Adverse impacts of climate change are being aggravated by black carbon deposits coming from industries, vehicles, and cooking practices thereby accelerating the melting of glaciers in the Himalayas, the Hindu Kush, and the Karakorum (HKHK) ranges spread across six nations including five in South Asia, says a new World Bank report. The HKHK region spans 2,400 km across six nations—Afghanistan, Bhutan, China, India, Nepal, and Pakistan.
The findings have come as a fresh warning for Nepal and other countries of the HKHK mountain ranges, where impacts of climate change are becoming more visible in recent years, The Kathmandu Post reported.
The report, Glaciers of the Himalayas: Climate Change, Black Carbon and Regional Resilience, states that along with rising temperatures and changing rainfall patterns, black carbon deposits —air-borne particles generated by incomplete combustion from brick kilns, diesel exhaust, and the burning of biomass — are speeding up snowmelt in these ranges.

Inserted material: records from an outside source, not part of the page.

/-! ### The smallness of `C` and `D` -/

/-- **Uniform smallness of `C` and of the mean-free `D` on every past ball in the small-Morrey
regime** (statement and proof in the module docstring): for every `ε > 0` there is `M₀ > 0` such
that every classical solution of the unforced unit-viscosity system on `(-∞,0)`, bounded, with
the Morrey bound `M ≤ M₀` at all radii, has `C(Q(z,r)) ≤ ε` and `D(Q(z,r)) ≤ ε` for all `r > 0`
and all centres with `z.1 ≤ 0`.
[cite: AlbrittonBarker2019, Lemma 2.6; GustafsonKangTsai2007, Thm 1.1] -/
theorem small_cknC_cknDOsc_of_morrey :
    ∀ ε : ℝ≥0∞, 0 < ε → ∃ M₀ : ℝ, 0 < M₀ ∧
      ∀ (v : ℝ → EuclideanSpace ℝ (Fin 3) → EuclideanSpace ℝ (Fin 3))
        (P : ℝ → EuclideanSpace ℝ (Fin 3) → ℝ) (M V : ℝ), 0 ≤ M → M ≤ M₀ → 0 ≤ V →
        IsClassicalNSSolutionOn (Iio 0) 1 0 v P →
        (∀ t < 0, ∀ (y : EuclideanSpace ℝ (Fin 3)) (r : ℝ), 0 < r →
          ∫ x in ball y r, ‖v t x‖ ^ 2 ≤ M * r) →
        (∀ t < 0, ∀ x, ‖v t x‖ ≤ V) →
        ∀ (r : ℝ), 0 < r → ∀ z : ℝ × EuclideanSpace ℝ (Fin 3), z.1 ≤ 0 →
          cknC r z v ≤ ε ∧ cknDOsc r z P ≤ ε := by
  intro ε hε
  -- ### the universal constants
  obtain ⟨c₁, c₂, c₃, HT⟩ := Seregin2020.localEnergyBound_top
  obtain ⟨C₀, hC₀⟩ := Seregin2020.exists_cknC_le_finer
  obtain ⟨K₁, K₂, hK₁t, hK₂t, hK⟩ := exists_slice_oscillation_bound
  set KD₁ : ℝ≥0∞ := K₁ * ENNReal.ofReal 3 ^ 2 with hKD₁
  have hKD₁t : KD₁ ≠ ⊤ := ENNReal.mul_ne_top hK₁t (ENNReal.pow_ne_top ENNReal.ofReal_ne_top)
  -- `κ₀ = 1 + c₃ K₂`, `κ₁ = c₂ + c₃ (KD₁ + 1)`, `κ = κ₀ + κ₁ + c₁`
  set κ₀ : ℝ≥0∞ := 1 + c₃ * K₂ with hκ₀
  set κ₁ : ℝ≥0∞ := c₂ + c₃ * (KD₁ + 1) with hκ₁
  set κ : ℝ≥0∞ := κ₀ + κ₁ + c₁ with hκ
  have hκ₀t : κ₀ ≠ ⊤ := ENNReal.add_ne_top.2 ⟨ENNReal.one_ne_top, ENNReal.mul_ne_top ENNReal.coe_ne_top hK₂t⟩
  have hκ₁t : κ₁ ≠ ⊤ := ENNReal.add_ne_top.2 ⟨ENNReal.coe_ne_top,
    ENNReal.mul_ne_top ENNReal.coe_ne_top (ENNReal.add_ne_top.2 ⟨hKD₁t, ENNReal.one_ne_top⟩)⟩
  have hκt : κ ≠ ⊤ := ENNReal.add_ne_top.2 ⟨ENNReal.add_ne_top.2 ⟨hκ₀t, hκ₁t⟩, ENNReal.coe_ne_top⟩
  have h1κ : 1 ≤ κ := by
    rw [hκ, hκ₀]
    calc (1 : ℝ≥0∞) ≤ 1 + c₃ * K₂ := le_self_add
      _ ≤ 1 + c₃ * K₂ + κ₁ + c₁ := by rw [add_assoc]; exact le_self_add
  -- `B₁ = C₀ κ^{3/4}`, `Λ = 1 + B₁²`, `Γ = B₁⁴ + 1`
  set B₁ : ℝ≥0∞ := (C₀ : ℝ≥0∞) * κ ^ (3 / 4 : ℝ) with hB₁
  have hB₁t : B₁ ≠ ⊤ := ENNReal.mul_ne_top ENNReal.coe_ne_top
    (ENNReal.rpow_ne_top_of_nonneg (by norm_num) hκt)
  set Λ : ℝ≥0∞ := 1 + B₁ ^ 2 with hΛ
  have hΛt : Λ ≠ ⊤ := ENNReal.add_ne_top.2 ⟨ENNReal.one_ne_top, ENNReal.pow_ne_top hB₁t⟩
  have hΛ0 : Λ ≠ 0 := by rw [hΛ]; exact ne_of_gt (lt_of_lt_of_le one_pos le_self_add)
  have h1Λ : 1 ≤ Λ := by rw [hΛ]; exact le_self_add
  have hBΛ : B₁ ^ 2 ≤ Λ := by rw [hΛ]; exact le_add_self
  set Γ : ℝ≥0∞ := B₁ ^ 4 + 1 with hΓ
  have hΓt : Γ ≠ ⊤ := ENNReal.add_ne_top.2 ⟨ENNReal.pow_ne_top hB₁t, ENNReal.one_ne_top⟩
  have hΓ0 : Γ ≠ 0 := by rw [hΓ]; exact ne_of_gt (lt_of_lt_of_le one_pos le_add_self)
  have hBΓ : B₁ ^ 4 ≤ Γ := by rw [hΓ]; exact le_self_add
  -- the `D`-constant `Θ = KD₁ Λ + K₂ + 1`
  set Θ : ℝ≥0∞ := KD₁ * Λ + K₂ + 1 with hΘ
  have hΘt : Θ ≠ ⊤ := ENNReal.add_ne_top.2 ⟨ENNReal.add_ne_top.2 ⟨ENNReal.mul_ne_top hKD₁t hΛt, hK₂t⟩,
    ENNReal.one_ne_top⟩
  have hΘ0 : Θ ≠ 0 := by rw [hΘ]; exact ne_of_gt (lt_of_lt_of_le one_pos le_add_self)
  have hΘle : KD₁ * Λ + K₂ ≤ Θ := by rw [hΘ]; exact le_self_add
  -- ### the threshold `τ = min (min 1 (2Γ)⁻¹) (min (ε/Λ) (ε/Θ))` and `M₀ = τ.toReal`
  set τ : ℝ≥0∞ := min (min 1 (2 * Γ)⁻¹) (min (ε / Λ) (ε / Θ)) with hτ
  have hτ1 : τ ≤ 1 := (min_le_left _ _).trans (min_le_left _ _)
  have hτΓ : τ ≤ (2 * Γ)⁻¹ := (min_le_left _ _).trans (min_le_right _ _)
  have hτΛ : τ ≤ ε / Λ := (min_le_right _ _).trans (min_le_left _ _)
  have hτΘ : τ ≤ ε / Θ := (min_le_right _ _).trans (min_le_right _ _)
  have hτt : τ ≠ ⊤ := ne_top_of_le_ne_top ENNReal.one_ne_top hτ1
  have hτpos : 0 < τ := by
    rw [hτ]
    refine lt_min (lt_min one_pos ?_) (lt_min ?_ ?_)
    · exact ENNReal.inv_pos.2 (ENNReal.mul_ne_top ENNReal.ofNat_ne_top hΓt)
    · exact ENNReal.div_pos hε.ne' hΛt
    · exact ENNReal.div_pos hε.ne' hΘt
  refine ⟨τ.toReal, ENNReal.toReal_pos hτpos.ne' hτt, ?_⟩
  -- ### a solution in the small-Morrey regime
  intro v P M V hM hMM₀ hV hcl hMor hbd
  set 𝔐 : ℝ≥0∞ := ENNReal.ofReal M with h𝔐
  have h𝔐t : 𝔐 ≠ ⊤ := ENNReal.ofReal_ne_top
  have h𝔐τ : 𝔐 ≤ τ := by
    rw [h𝔐, ← ENNReal.ofReal_toReal hτt]
    exact ENNReal.ofReal_le_ofReal hMM₀
  have h𝔐1 : 𝔐 ≤ 1 := h𝔐τ.trans hτ1
  set G : ℝ → EuclideanSpace ℝ (Fin 3) → EuclideanSpace ℝ (Fin 3) →L[ℝ] EuclideanSpace ℝ (Fin 3) :=
    fun t x => fderiv ℝ (v t) x with hG
  have hcont : ∀ t < 0, Continuous (v t) := fun t ht => (hcl.contDiff_velocity ht).continuous
  have hQ : (((Literature.Analysis.FluidPDE.slab (EuclideanSpace ℝ (Fin 3)) (Set.Iio (0 : ℝ))
      isOpen_Iio) : TopologicalSpace.Opens (ℝ × EuclideanSpace ℝ (Fin 3))) :
      Set (ℝ × EuclideanSpace ℝ (Fin 3))) ⊆ Iio (0 : ℝ) ×ˢ univ := by
    rw [coe_slab]
  have hwg : HasWeakSpatialGradientOn (Literature.Analysis.FluidPDE.slab (EuclideanSpace ℝ (Fin 3))
      (Set.Iio (0 : ℝ)) isOpen_Iio) v G :=
    hasWeakSpatialGradientOn_of_contDiffOn isOpen_Iio hQ (hcl.smooth_velocity.of_le (by norm_cast))
  -- ### `S = sup C` over the past balls is finite (lead c2's bootstrap)
  obtain ⟨K, hKt, hKb⟩ := exists_abScaledSum_le_of_morrey hM hV hcl hMor hbd
  set S : ℝ≥0∞ := ⨆ (r : ℝ) (_ : 0 < r) (z : ℝ × EuclideanSpace ℝ (Fin 3)) (_ : z.1 ≤ 0), cknC r z v
    with hS
  have hCS : ∀ r, 0 < r → ∀ z : ℝ × EuclideanSpace ℝ (Fin 3), z.1 ≤ 0 → cknC r z v ≤ S := by
    intro r hr z hz
    rw [hS]
    exact le_iSup_of_le r (le_iSup_of_le hr (le_iSup_of_le z (le_iSup_of_le hz le_rfl)))
  have hSK : S ≤ K := by
    rw [hS]
    refine iSup_le fun r => iSup_le fun hr => iSup_le fun z => iSup_le fun hz => ?_
    exact cknC_le_abScaledSum.trans (hKb r hr z hz)
  have hSt : S ≠ ⊤ := ne_top_of_le_ne_top hKt hSK
  -- ### the per-ball inequalities
  -- `A ≤ 𝔐`
  have hA : ∀ r, 0 < r → ∀ z : ℝ × EuclideanSpace ℝ (Fin 3), z.1 ≤ 0 → cknAEss r z v ≤ 𝔐 :=
    fun r hr z hz => cknAEss_le_of_morrey hcont hMor hr hz
  -- `D(2r) ≤ KD₁ S + K₂ 𝔐^{3/2}`
  have hD : ∀ r, 0 < r → ∀ z : ℝ × EuclideanSpace ℝ (Fin 3), z.1 ≤ 0 →
      cknDOsc (2 * r) z P ≤ KD₁ * S + K₂ * 𝔐 ^ (3 / 2 : ℝ) := by
    intro r hr z hz
    have h2r : 0 < 2 * r := by positivity
    have h := cknDOsc_le_of_morrey hK₁t hK hM hcl hMor hbd h2r hz
    calc cknDOsc (2 * r) z P
        ≤ K₁ * (ENNReal.ofReal 3 ^ 2 * cknC (3 * (2 * r)) z v) + K₂ * ENNReal.ofReal M ^ (3 / 2 : ℝ) := h
      _ = KD₁ * cknC (3 * (2 * r)) z v + K₂ * 𝔐 ^ (3 / 2 : ℝ) := by rw [hKD₁, mul_assoc]
      _ ≤ KD₁ * S + K₂ * 𝔐 ^ (3 / 2 : ℝ) := by
          gcongr
          exact hCS _ (by positivity) z hz
  -- `E(r) ≤ c₁ S^{2/3} + κ₁ S + c₃ K₂ 𝔐^{3/2}`
  have hE : ∀ r, 0 < r → ∀ z : ℝ × EuclideanSpace ℝ (Fin 3), z.1 ≤ 0 →
      cknE r z G ≤ c₁ * S ^ (2 / 3 : ℝ) + κ₁ * S + c₃ * (K₂ * 𝔐 ^ (3 / 2 : ℝ)) := by
    intro r hr z hz
    have h := localEnergy_le HT hcl hMor hbd hr hz
    have h2r : 0 < 2 * r := by positivity
    have hC2 : cknC (2 * r) z v ≤ S := hCS _ h2r z hz
    have hY : (KD₁ * S + K₂ * 𝔐 ^ (3 / 2 : ℝ)) ^ (2 / 3 : ℝ) * S ^ (1 / 3 : ℝ) ≤
        (KD₁ * S + K₂ * 𝔐 ^ (3 / 2 : ℝ)) + S := by
      have := Seregin2020.rpow_two_thirds_mul_rpow_one_third_le (KD₁ * S + K₂ * 𝔐 ^ (3 / 2 : ℝ)) S
        one_ne_zero ENNReal.one_ne_top
      simpa using this
    calc cknE r z G ≤ cknAEss r z v + cknE r z G := le_add_self
      _ ≤ c₁ * cknC (2 * r) z v ^ (2 / 3 : ℝ) + c₂ * cknC (2 * r) z v +
            c₃ * (cknDOsc (2 * r) z P ^ (2 / 3 : ℝ) * cknC (2 * r) z v ^ (1 / 3 : ℝ)) := h
      _ ≤ c₁ * S ^ (2 / 3 : ℝ) + c₂ * S +
            c₃ * ((KD₁ * S + K₂ * 𝔐 ^ (3 / 2 : ℝ)) ^ (2 / 3 : ℝ) * S ^ (1 / 3 : ℝ)) := by
          gcongr
          exact hD r hr z hz
      _ ≤ c₁ * S ^ (2 / 3 : ℝ) + c₂ * S + c₃ * ((KD₁ * S + K₂ * 𝔐 ^ (3 / 2 : ℝ)) + S) := by
          gcongr
      _ = c₁ * S ^ (2 / 3 : ℝ) + κ₁ * S + c₃ * (K₂ * 𝔐 ^ (3 / 2 : ℝ)) := by rw [hκ₁]; ring
  -- ### the master inequality `S ≤ C₀ 𝔐^{3/4} (κ₀ 𝔐 + κ₁ S + c₁ S^{2/3})^{3/4}`
  set X : ℝ≥0∞ := κ₀ * 𝔐 + κ₁ * S + c₁ * S ^ (2 / 3 : ℝ) with hX
  have hXt : X ≠ ⊤ := ENNReal.add_ne_top.2 ⟨ENNReal.add_ne_top.2 ⟨ENNReal.mul_ne_top hκ₀t h𝔐t,
    ENNReal.mul_ne_top hκ₁t hSt⟩, ENNReal.mul_ne_top ENNReal.coe_ne_top
    (ENNReal.rpow_ne_top_of_nonneg (by norm_num) hSt)⟩
  have h𝔐32 : 𝔐 ^ (3 / 2 : ℝ) ≤ 𝔐 := rpow_three_halves_le_of_le_one h𝔐1
  have hmaster : S ≤ (C₀ : ℝ≥0∞) * 𝔐 ^ (3 / 4 : ℝ) * X ^ (3 / 4 : ℝ) := by
    rw [hS]
    refine iSup_le fun r => iSup_le fun hr => iSup_le fun z => iSup_le fun hz => ?_
    have hle : parabolicCylinderOpens r z ≤ (Literature.Analysis.FluidPDE.slab
        (EuclideanSpace ℝ (Fin 3)) (Set.Iio (0 : ℝ)) isOpen_Iio) := by
      intro w hw
      have hw' : w ∈ parabolicCylinder r z := hw
      show w ∈ (((Literature.Analysis.FluidPDE.slab (EuclideanSpace ℝ (Fin 3)) (Set.Iio (0 : ℝ))
        isOpen_Iio) : TopologicalSpace.Opens (ℝ × EuclideanSpace ℝ (Fin 3))) :
        Set (ℝ × EuclideanSpace ℝ (Fin 3)))
      rw [coe_slab]
      exact parabolicCylinder_subset_past hz hw'
    have hGr : HasWeakSpatialGradientOn (parabolicCylinderOpens r z) v G := hwg.mono hle
    have hEr := hE r hr z hz
    have hEfin : cknE r z G ≠ ⊤ := ne_top_of_le_ne_top (ENNReal.add_ne_top.2
      ⟨ENNReal.add_ne_top.2 ⟨ENNReal.mul_ne_top ENNReal.coe_ne_top
        (ENNReal.rpow_ne_top_of_nonneg (by norm_num) hSt), ENNReal.mul_ne_top hκ₁t hSt⟩,
        ENNReal.mul_ne_top ENNReal.coe_ne_top (ENNReal.mul_ne_top hK₂t
          (ENNReal.rpow_ne_top_of_nonneg (by norm_num) h𝔐t))⟩) hEr
    have hAr := hA r hr z hz
    have hAfin : cknAEss r z v ≠ ⊤ := ne_top_of_le_ne_top h𝔐t hAr
    have hAE : cknAEss r z v + cknE r z G ≤ X := by
      calc cknAEss r z v + cknE r z G
          ≤ 𝔐 + (c₁ * S ^ (2 / 3 : ℝ) + κ₁ * S + c₃ * (K₂ * 𝔐 ^ (3 / 2 : ℝ))) := add_le_add hAr hEr
        _ ≤ 𝔐 + (c₁ * S ^ (2 / 3 : ℝ) + κ₁ * S + c₃ * (K₂ * 𝔐)) := by gcongr
        _ = X := by rw [hX, hκ₀]; ring
    calc cknC r z v
        ≤ C₀ * cknAEss r z v ^ (3 / 4 : ℝ) * (cknAEss r z v + cknE r z G) ^ (3 / 4 : ℝ) :=
          hC₀ v G z r hr hGr hAfin hEfin
      _ ≤ C₀ * 𝔐 ^ (3 / 4 : ℝ) * X ^ (3 / 4 : ℝ) := by gcongr
  -- ### `S ≤ Λ 𝔐`
  have hSΛ : S ≤ Λ * 𝔐 := by
    by_cases hS𝔐 : S ≤ 𝔐
    · calc S ≤ 𝔐 := hS𝔐
        _ = 1 * 𝔐 := (one_mul _).symm
        _ ≤ Λ * 𝔐 := mul_le_mul' h1Λ (le_refl 𝔐)
    push Not at hS𝔐
    have hS0 : S ≠ 0 := (lt_of_le_of_lt (by positivity) hS𝔐).ne'
    by_cases hS1 : S ≤ 1
    · -- `𝔐 < S ≤ 1`: the bracket is `≤ κ S^{2/3}`
      have h23 : S ≤ S ^ (2 / 3 : ℝ) := le_rpow_two_thirds_of_le_one hS1
      have hXle : X ≤ κ * S ^ (2 / 3 : ℝ) := by
        calc X = κ₀ * 𝔐 + κ₁ * S + c₁ * S ^ (2 / 3 : ℝ) := hX
          _ ≤ κ₀ * S ^ (2 / 3 : ℝ) + κ₁ * S ^ (2 / 3 : ℝ) + c₁ * S ^ (2 / 3 : ℝ) :=
              add_le_add (add_le_add (mul_le_mul' le_rfl (hS𝔐.le.trans h23))
                (mul_le_mul' le_rfl h23)) le_rfl
          _ = κ * S ^ (2 / 3 : ℝ) := by rw [hκ]; ring
      have h1 : S ≤ B₁ * 𝔐 ^ (3 / 4 : ℝ) * S ^ (1 / 2 : ℝ) := by
        calc S ≤ (C₀ : ℝ≥0∞) * 𝔐 ^ (3 / 4 : ℝ) * X ^ (3 / 4 : ℝ) := hmaster
          _ ≤ (C₀ : ℝ≥0∞) * 𝔐 ^ (3 / 4 : ℝ) * (κ * S ^ (2 / 3 : ℝ)) ^ (3 / 4 : ℝ) := by gcongr
          _ = B₁ * 𝔐 ^ (3 / 4 : ℝ) * S ^ (1 / 2 : ℝ) := by
              rw [ENNReal.mul_rpow_of_nonneg _ _ (by norm_num : (0 : ℝ) ≤ 3 / 4),
                rpow_two_thirds_rpow_three_quarters, hB₁]
              ring
      -- cancel `S^{1/2}`
      -- `S = S^{1/2} S^{1/2} = (S^{1/2})²` (as `FourierNS.rpow_half_mul_rpow_half`, `ENNReal.rpow_half_sq`)
      have ehalf : S ^ (1 / 2 : ℝ) * S ^ (1 / 2 : ℝ) = S := by
        rw [← ENNReal.rpow_add_of_nonneg _ _ (by norm_num) (by norm_num)]
        norm_num
      have esq : (S ^ (1 / 2 : ℝ)) ^ 2 = S := by rw [pow_two, ehalf]
      have hh0 : S ^ (1 / 2 : ℝ) ≠ 0 := by
        intro h0
        exact hS0 (by rw [← ehalf, h0, mul_zero])
      have hht : S ^ (1 / 2 : ℝ) ≠ ⊤ := ENNReal.rpow_ne_top_of_nonneg (by norm_num) hSt
      have h2 : S ^ (1 / 2 : ℝ) ≤ B₁ * 𝔐 ^ (3 / 4 : ℝ) := by
        rw [← ENNReal.mul_le_mul_iff_left hh0 hht, ehalf]
        exact h1
      -- square
      have h3 : S ≤ B₁ ^ 2 * (𝔐 ^ (3 / 4 : ℝ)) ^ 2 := by
        calc S = (S ^ (1 / 2 : ℝ)) ^ 2 := esq.symm
          _ ≤ (B₁ * 𝔐 ^ (3 / 4 : ℝ)) ^ 2 := by gcongr
          _ = B₁ ^ 2 * (𝔐 ^ (3 / 4 : ℝ)) ^ 2 := by rw [mul_pow]
      have h4 : (𝔐 ^ (3 / 4 : ℝ)) ^ 2 ≤ 𝔐 := by
        rw [← ENNReal.rpow_natCast, ← ENNReal.rpow_mul]
        conv_rhs => rw [← ENNReal.rpow_one 𝔐]
        exact ENNReal.rpow_le_rpow_of_exponent_ge h𝔐1 (by norm_num)
      calc S ≤ B₁ ^ 2 * (𝔐 ^ (3 / 4 : ℝ)) ^ 2 := h3
        _ ≤ B₁ ^ 2 * 𝔐 := mul_le_mul' (le_refl _) h4
        _ ≤ Λ * 𝔐 := mul_le_mul' hBΛ (le_refl 𝔐)
    · -- `S > 1` is impossible
      exfalso
      push Not at hS1
      have h23 : S ^ (2 / 3 : ℝ) ≤ S := rpow_two_thirds_le_of_one_le hS1.le
      have hXle : X ≤ κ * S := by
        calc X = κ₀ * 𝔐 + κ₁ * S + c₁ * S ^ (2 / 3 : ℝ) := hX
          _ ≤ κ₀ * S + κ₁ * S + c₁ * S :=
              add_le_add (add_le_add (mul_le_mul' le_rfl hS𝔐.le) le_rfl) (mul_le_mul' le_rfl h23)
          _ = κ * S := by rw [hκ]; ring
      have h1 : S ≤ B₁ * 𝔐 ^ (3 / 4 : ℝ) * S ^ (3 / 4 : ℝ) := by
        calc S ≤ (C₀ : ℝ≥0∞) * 𝔐 ^ (3 / 4 : ℝ) * X ^ (3 / 4 : ℝ) := hmaster
          _ ≤ (C₀ : ℝ≥0∞) * 𝔐 ^ (3 / 4 : ℝ) * (κ * S) ^ (3 / 4 : ℝ) := by gcongr
          _ = B₁ * 𝔐 ^ (3 / 4 : ℝ) * S ^ (3 / 4 : ℝ) := by
              rw [ENNReal.mul_rpow_of_nonneg _ _ (by norm_num : (0 : ℝ) ≤ 3 / 4), hB₁]
              ring
      -- cancel `S^{3/4}`
      have hh0 : S ^ (3 / 4 : ℝ) ≠ 0 := by
        intro h0
        exact hS0 (by rw [← rpow_quarter_mul_rpow_three_quarters S, h0, mul_zero])
      have hht : S ^ (3 / 4 : ℝ) ≠ ⊤ := ENNReal.rpow_ne_top_of_nonneg (by norm_num) hSt
      have h2 : S ^ (1 / 4 : ℝ) ≤ B₁ * 𝔐 ^ (3 / 4 : ℝ) := by
        rw [← ENNReal.mul_le_mul_iff_left hh0 hht, rpow_quarter_mul_rpow_three_quarters]
        exact h1
      -- fourth power: `S ≤ B₁⁴ 𝔐³ ≤ Γ 𝔐 ≤ Γ (2Γ)⁻¹ < 1`
      have h3 : S ≤ B₁ ^ 4 * (𝔐 ^ (3 / 4 : ℝ)) ^ 4 := by
        calc S = (S ^ (1 / 4 : ℝ)) ^ 4 := (rpow_quarter_pow_four S).symm
          _ ≤ (B₁ * 𝔐 ^ (3 / 4 : ℝ)) ^ 4 := by gcongr
          _ = B₁ ^ 4 * (𝔐 ^ (3 / 4 : ℝ)) ^ 4 := by rw [mul_pow]
      have h4 : (𝔐 ^ (3 / 4 : ℝ)) ^ 4 ≤ 𝔐 := by
        rw [← ENNReal.rpow_natCast, ← ENNReal.rpow_mul]
        conv_rhs => rw [← ENNReal.rpow_one 𝔐]
        exact ENNReal.rpow_le_rpow_of_exponent_ge h𝔐1 (by norm_num)
      have h5 : S ≤ Γ * (2 * Γ)⁻¹ := by
        calc S ≤ B₁ ^ 4 * (𝔐 ^ (3 / 4 : ℝ)) ^ 4 := h3
          _ ≤ B₁ ^ 4 * 𝔐 := mul_le_mul' (le_refl _) h4
          _ ≤ Γ * 𝔐 := mul_le_mul' hBΓ (le_refl 𝔐)
          _ ≤ Γ * (2 * Γ)⁻¹ := mul_le_mul' (le_refl Γ) (h𝔐τ.trans hτΓ)
      have h6 : Γ * (2 * Γ)⁻¹ = 2⁻¹ := by
        rw [ENNReal.mul_inv (Or.inl two_ne_zero) (Or.inl ENNReal.ofNat_ne_top), ← mul_assoc,
          mul_comm Γ, mul_assoc, ENNReal.mul_inv_cancel hΓ0 hΓt, mul_one]
      rw [h6] at h5
      have : (1 : ℝ≥0∞) < 2⁻¹ := hS1.trans_le h5
      exact absurd this (not_lt.2 (ENNReal.inv_le_one.2 one_le_two))
  -- ### conclusion
  intro r hr z hz
  have h𝔐Λ : Λ * 𝔐 ≤ ε := by
    calc Λ * 𝔐 ≤ Λ * (ε / Λ) := mul_le_mul' (le_refl Λ) (h𝔐τ.trans hτΛ)
      _ = ε := ENNReal.mul_div_cancel hΛ0 hΛt
  refine ⟨(hCS r hr z hz).trans (hSΛ.trans h𝔐Λ), ?_⟩
  have hr2 : 0 < r / 2 := by positivity
  have hD' := hD (r / 2) hr2 z hz
  rw [show 2 * (r / 2) = r by ring] at hD'
  calc cknDOsc r z P ≤ KD₁ * S + K₂ * 𝔐 ^ (3 / 2 : ℝ) := hD'
    _ ≤ KD₁ * (Λ * 𝔐) + K₂ * 𝔐 := add_le_add (mul_le_mul' (le_refl _) hSΛ) (mul_le_mul' (le_refl _) h𝔐32)
    _ = (KD₁ * Λ + K₂) * 𝔐 := by ring
    _ ≤ Θ * 𝔐 := mul_le_mul' hΘle (le_refl 𝔐)
    _ ≤ Θ * (ε / Θ) := mul_le_mul' (le_refl Θ) (h𝔐τ.trans hτΘ)
    _ = ε := ENNReal.mul_div_cancel hΘ0 hΘt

“Rising temperature has already been contributing to faster melting of glaciers in the mountain. Even various studies have shown the global temperature rise will be much higher in the Himalayan region,” said Arun Prakash Bhatta, an undersecretary with the Nepalese ministry of Forest and environment.
“Besides, black carbon, which absorbs radiation and converts to heat, as shown by the study, adds another challenge for us.”
The impacts of global warming and climate change already witnessed on the region’s mountains are further multiplied by black carbon emissions, which is the second most significant anthropogenic agent of climate change.
Studies have shown that black carbon can have a greenhouse effect two-thirds that of carbon dioxide (CO2), and greater than methane. Black carbon or soot is a short-lived pollutant and the second-largest contributor to warming the planet.
Black carbon is an essential contributor to warming because it effectively absorbs light and heats its surroundings. As per estimates, black carbon has a warming impact on climate that is several hundred times stronger than CO2 and can increase glacial melt by decreasing surface reflectance of radiation and increasing air temperature.
Likewise, circulating black carbon raises air temperatures before it is deposited, ultimately playing a part in fast-melting snow cover in the mountains.